| YOUR GOAL |
Take the data below. Output it exactly from its first line through the line containing "# Basti–Cenatiempo–Schlein 2021, Theorem".

| DATA EXCERPTS |
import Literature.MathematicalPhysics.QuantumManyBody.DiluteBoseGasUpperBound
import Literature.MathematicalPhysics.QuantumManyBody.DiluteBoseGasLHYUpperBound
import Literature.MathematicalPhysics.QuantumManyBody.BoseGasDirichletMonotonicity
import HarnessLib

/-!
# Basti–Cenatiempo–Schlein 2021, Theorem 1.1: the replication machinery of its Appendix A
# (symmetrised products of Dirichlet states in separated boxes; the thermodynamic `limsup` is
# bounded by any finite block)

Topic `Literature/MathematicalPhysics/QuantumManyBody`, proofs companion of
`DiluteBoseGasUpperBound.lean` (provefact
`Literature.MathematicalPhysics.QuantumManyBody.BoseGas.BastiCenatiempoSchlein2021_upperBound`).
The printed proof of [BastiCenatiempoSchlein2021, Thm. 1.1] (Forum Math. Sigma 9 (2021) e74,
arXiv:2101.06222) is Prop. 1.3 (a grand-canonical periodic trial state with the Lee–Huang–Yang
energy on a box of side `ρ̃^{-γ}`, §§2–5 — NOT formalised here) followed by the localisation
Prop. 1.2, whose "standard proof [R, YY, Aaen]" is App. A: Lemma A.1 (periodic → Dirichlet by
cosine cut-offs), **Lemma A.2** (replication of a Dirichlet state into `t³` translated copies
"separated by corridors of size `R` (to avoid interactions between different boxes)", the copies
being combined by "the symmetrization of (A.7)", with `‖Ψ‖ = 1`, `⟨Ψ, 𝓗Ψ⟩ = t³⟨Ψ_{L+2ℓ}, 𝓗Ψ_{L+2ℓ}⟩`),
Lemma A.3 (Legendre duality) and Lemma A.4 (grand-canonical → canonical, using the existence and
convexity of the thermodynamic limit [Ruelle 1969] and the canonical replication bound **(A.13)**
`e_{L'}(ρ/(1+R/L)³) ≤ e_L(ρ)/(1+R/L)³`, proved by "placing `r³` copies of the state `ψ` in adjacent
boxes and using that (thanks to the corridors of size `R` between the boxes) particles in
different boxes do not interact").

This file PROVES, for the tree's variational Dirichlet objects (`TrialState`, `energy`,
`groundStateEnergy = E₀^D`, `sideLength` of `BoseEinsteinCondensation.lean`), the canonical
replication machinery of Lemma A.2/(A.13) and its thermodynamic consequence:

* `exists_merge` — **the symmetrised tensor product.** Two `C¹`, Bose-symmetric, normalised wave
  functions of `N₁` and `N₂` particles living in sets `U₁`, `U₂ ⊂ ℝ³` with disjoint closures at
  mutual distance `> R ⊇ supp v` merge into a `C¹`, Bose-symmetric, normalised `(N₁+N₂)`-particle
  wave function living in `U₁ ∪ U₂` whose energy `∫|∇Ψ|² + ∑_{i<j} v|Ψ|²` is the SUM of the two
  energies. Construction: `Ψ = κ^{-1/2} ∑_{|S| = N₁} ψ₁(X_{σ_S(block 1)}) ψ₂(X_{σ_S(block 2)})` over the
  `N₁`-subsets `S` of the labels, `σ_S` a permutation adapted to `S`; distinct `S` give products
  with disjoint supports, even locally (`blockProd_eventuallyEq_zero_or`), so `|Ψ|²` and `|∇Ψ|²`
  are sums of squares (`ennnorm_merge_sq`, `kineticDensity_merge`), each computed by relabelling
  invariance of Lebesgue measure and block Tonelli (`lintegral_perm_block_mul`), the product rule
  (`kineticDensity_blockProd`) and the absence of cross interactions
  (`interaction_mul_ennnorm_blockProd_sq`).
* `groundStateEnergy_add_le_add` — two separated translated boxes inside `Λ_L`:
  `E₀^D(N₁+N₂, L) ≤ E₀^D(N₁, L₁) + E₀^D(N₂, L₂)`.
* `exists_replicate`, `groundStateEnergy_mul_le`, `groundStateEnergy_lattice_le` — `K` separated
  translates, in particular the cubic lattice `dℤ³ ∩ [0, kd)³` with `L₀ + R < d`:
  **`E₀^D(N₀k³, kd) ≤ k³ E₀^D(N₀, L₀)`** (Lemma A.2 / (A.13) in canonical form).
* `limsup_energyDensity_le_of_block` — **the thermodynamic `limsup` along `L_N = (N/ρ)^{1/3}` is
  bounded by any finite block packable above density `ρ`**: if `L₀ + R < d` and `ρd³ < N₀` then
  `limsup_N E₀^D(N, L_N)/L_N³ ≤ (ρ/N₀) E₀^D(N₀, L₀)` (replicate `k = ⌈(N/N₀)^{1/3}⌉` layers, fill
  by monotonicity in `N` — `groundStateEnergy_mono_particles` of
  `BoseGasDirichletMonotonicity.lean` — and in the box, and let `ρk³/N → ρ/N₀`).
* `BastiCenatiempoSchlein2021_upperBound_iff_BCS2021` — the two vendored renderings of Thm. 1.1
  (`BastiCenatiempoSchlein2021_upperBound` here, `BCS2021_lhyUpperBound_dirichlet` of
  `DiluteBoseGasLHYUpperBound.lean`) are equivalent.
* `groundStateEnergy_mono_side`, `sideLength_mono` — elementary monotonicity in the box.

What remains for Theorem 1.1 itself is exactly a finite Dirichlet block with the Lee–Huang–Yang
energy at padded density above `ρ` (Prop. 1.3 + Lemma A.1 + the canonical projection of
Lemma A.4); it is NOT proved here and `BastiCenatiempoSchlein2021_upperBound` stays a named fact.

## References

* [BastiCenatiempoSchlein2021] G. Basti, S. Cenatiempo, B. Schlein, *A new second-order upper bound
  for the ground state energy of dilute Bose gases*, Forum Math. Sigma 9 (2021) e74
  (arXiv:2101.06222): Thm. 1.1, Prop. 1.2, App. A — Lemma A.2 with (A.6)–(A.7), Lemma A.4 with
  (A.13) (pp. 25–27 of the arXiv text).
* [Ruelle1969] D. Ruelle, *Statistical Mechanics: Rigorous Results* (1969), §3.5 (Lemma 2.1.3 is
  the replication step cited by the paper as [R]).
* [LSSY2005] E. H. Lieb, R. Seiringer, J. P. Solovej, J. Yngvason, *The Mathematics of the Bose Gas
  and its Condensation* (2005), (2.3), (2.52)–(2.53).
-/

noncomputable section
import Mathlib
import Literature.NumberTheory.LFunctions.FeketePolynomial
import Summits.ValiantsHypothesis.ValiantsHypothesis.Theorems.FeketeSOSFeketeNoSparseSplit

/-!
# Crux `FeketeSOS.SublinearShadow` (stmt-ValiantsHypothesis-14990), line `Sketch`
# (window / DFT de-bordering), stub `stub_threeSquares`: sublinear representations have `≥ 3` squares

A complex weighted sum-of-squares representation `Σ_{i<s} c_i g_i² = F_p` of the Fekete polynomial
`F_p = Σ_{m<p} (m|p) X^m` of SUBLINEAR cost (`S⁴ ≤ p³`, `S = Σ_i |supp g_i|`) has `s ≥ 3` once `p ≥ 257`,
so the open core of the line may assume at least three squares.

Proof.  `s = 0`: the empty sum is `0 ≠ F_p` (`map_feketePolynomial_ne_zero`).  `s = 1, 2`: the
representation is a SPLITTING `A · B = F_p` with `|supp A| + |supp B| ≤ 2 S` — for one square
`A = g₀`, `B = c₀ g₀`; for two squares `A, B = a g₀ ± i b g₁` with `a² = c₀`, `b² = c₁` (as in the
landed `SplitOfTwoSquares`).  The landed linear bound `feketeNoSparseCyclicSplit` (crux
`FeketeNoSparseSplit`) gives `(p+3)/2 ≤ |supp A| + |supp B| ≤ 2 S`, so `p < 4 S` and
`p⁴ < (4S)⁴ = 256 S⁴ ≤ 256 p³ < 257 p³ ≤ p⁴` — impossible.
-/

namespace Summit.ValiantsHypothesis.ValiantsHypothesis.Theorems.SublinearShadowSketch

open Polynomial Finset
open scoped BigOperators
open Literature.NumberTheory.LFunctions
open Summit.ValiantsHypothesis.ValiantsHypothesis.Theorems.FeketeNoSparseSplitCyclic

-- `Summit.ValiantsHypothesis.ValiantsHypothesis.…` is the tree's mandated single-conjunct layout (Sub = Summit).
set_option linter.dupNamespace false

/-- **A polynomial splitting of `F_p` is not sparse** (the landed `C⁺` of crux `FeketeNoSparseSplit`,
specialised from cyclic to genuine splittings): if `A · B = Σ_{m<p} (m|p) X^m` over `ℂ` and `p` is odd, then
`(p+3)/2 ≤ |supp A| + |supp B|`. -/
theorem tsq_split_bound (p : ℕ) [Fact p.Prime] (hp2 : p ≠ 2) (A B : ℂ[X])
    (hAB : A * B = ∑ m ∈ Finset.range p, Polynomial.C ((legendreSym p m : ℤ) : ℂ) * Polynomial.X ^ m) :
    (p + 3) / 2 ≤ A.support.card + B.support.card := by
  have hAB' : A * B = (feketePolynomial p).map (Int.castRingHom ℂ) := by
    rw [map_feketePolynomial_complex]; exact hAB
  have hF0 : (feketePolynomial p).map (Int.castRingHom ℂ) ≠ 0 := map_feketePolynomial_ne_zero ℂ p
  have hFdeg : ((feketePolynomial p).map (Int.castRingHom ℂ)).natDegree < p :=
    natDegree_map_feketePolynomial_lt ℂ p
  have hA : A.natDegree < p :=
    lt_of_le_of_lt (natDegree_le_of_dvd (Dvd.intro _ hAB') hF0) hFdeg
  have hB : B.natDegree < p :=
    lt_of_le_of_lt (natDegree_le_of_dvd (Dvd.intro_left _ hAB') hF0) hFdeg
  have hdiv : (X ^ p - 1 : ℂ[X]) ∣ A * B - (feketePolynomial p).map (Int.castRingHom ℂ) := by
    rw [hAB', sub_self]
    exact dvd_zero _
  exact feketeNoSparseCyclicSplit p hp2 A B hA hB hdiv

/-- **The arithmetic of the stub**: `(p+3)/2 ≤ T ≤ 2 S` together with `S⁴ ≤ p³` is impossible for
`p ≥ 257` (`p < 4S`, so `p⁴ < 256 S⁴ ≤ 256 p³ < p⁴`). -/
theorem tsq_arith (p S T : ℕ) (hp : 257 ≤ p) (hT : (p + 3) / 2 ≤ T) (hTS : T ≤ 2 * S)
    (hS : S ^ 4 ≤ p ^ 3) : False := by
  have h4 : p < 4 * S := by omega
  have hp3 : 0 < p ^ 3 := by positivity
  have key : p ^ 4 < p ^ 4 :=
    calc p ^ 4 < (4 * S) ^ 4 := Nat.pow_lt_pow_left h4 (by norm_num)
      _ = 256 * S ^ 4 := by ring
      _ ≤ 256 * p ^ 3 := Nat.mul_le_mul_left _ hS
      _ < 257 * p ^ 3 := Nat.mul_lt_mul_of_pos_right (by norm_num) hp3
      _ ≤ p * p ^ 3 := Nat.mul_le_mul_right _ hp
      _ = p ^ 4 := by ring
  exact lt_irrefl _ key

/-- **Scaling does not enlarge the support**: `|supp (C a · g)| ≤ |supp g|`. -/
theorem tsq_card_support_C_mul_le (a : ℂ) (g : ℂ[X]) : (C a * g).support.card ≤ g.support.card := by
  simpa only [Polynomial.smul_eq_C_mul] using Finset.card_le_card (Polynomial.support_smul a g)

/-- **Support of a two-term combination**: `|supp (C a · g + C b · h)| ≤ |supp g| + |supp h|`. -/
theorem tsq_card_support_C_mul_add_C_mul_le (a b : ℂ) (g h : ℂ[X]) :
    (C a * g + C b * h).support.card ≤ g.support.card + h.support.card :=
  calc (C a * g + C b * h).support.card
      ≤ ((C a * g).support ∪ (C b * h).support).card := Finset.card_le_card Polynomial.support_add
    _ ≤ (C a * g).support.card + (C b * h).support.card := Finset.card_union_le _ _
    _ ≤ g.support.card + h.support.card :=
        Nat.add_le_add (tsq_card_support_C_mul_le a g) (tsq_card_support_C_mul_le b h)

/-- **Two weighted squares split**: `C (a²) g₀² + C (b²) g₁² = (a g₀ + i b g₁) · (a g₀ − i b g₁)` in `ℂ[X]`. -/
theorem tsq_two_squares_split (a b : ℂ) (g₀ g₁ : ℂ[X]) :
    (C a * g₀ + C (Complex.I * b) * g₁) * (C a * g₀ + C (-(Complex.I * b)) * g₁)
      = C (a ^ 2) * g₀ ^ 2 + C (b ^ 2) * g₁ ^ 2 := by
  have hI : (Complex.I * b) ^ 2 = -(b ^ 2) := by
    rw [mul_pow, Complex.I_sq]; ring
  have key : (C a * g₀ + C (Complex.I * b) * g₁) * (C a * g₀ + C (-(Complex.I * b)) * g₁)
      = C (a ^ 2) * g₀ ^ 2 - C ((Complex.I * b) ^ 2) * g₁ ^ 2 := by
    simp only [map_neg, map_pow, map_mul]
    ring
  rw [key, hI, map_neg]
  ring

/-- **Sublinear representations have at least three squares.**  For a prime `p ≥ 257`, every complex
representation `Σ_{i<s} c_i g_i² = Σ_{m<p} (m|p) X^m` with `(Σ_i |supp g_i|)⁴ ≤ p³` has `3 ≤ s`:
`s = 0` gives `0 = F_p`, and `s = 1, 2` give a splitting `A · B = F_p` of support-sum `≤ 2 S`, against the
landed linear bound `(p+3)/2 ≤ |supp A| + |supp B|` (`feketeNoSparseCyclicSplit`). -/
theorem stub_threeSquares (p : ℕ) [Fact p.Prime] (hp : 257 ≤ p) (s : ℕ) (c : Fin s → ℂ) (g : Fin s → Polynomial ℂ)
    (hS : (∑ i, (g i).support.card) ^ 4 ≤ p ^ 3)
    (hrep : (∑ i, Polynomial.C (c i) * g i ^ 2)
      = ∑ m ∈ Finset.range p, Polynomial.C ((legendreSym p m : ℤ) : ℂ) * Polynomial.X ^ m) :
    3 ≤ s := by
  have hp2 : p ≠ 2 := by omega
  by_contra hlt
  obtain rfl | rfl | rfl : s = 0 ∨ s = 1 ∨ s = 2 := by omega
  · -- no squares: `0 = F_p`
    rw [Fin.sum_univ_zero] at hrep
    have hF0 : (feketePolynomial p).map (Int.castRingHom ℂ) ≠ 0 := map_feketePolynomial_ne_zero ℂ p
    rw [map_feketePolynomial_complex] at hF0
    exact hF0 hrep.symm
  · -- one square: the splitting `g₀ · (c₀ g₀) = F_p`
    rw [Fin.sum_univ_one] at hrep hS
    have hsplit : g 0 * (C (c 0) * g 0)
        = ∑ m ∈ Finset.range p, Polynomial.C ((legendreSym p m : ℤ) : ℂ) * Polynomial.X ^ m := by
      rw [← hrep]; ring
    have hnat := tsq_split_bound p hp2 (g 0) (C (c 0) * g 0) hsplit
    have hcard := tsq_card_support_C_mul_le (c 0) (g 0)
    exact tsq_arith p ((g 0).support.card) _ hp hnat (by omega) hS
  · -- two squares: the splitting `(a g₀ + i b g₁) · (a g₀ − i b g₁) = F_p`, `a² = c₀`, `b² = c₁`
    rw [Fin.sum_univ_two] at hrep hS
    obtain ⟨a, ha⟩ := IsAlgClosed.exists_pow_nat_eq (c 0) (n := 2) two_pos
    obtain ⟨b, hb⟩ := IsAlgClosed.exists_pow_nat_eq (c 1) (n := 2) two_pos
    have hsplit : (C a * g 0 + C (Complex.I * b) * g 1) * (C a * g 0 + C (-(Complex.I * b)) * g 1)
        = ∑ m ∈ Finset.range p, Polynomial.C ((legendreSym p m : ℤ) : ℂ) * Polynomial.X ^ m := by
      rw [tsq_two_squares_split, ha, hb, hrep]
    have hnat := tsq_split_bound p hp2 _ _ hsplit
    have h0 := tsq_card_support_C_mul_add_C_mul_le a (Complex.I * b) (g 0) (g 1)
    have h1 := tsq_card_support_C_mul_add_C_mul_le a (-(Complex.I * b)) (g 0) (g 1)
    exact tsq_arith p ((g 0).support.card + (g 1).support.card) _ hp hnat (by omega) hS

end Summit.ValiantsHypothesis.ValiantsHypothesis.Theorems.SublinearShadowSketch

| WRITTEN RESPONSE |
import Literature.MathematicalPhysics.QuantumManyBody.DiluteBoseGasUpperBound
import Literature.MathematicalPhysics.QuantumManyBody.DiluteBoseGasLHYUpperBound
import Literature.MathematicalPhysics.QuantumManyBody.BoseGasDirichletMonotonicity
import HarnessLib

/-!
# Basti–Cenatiempo–Schlein 2021, Theorem 1.1: the replication machinery of its Appendix A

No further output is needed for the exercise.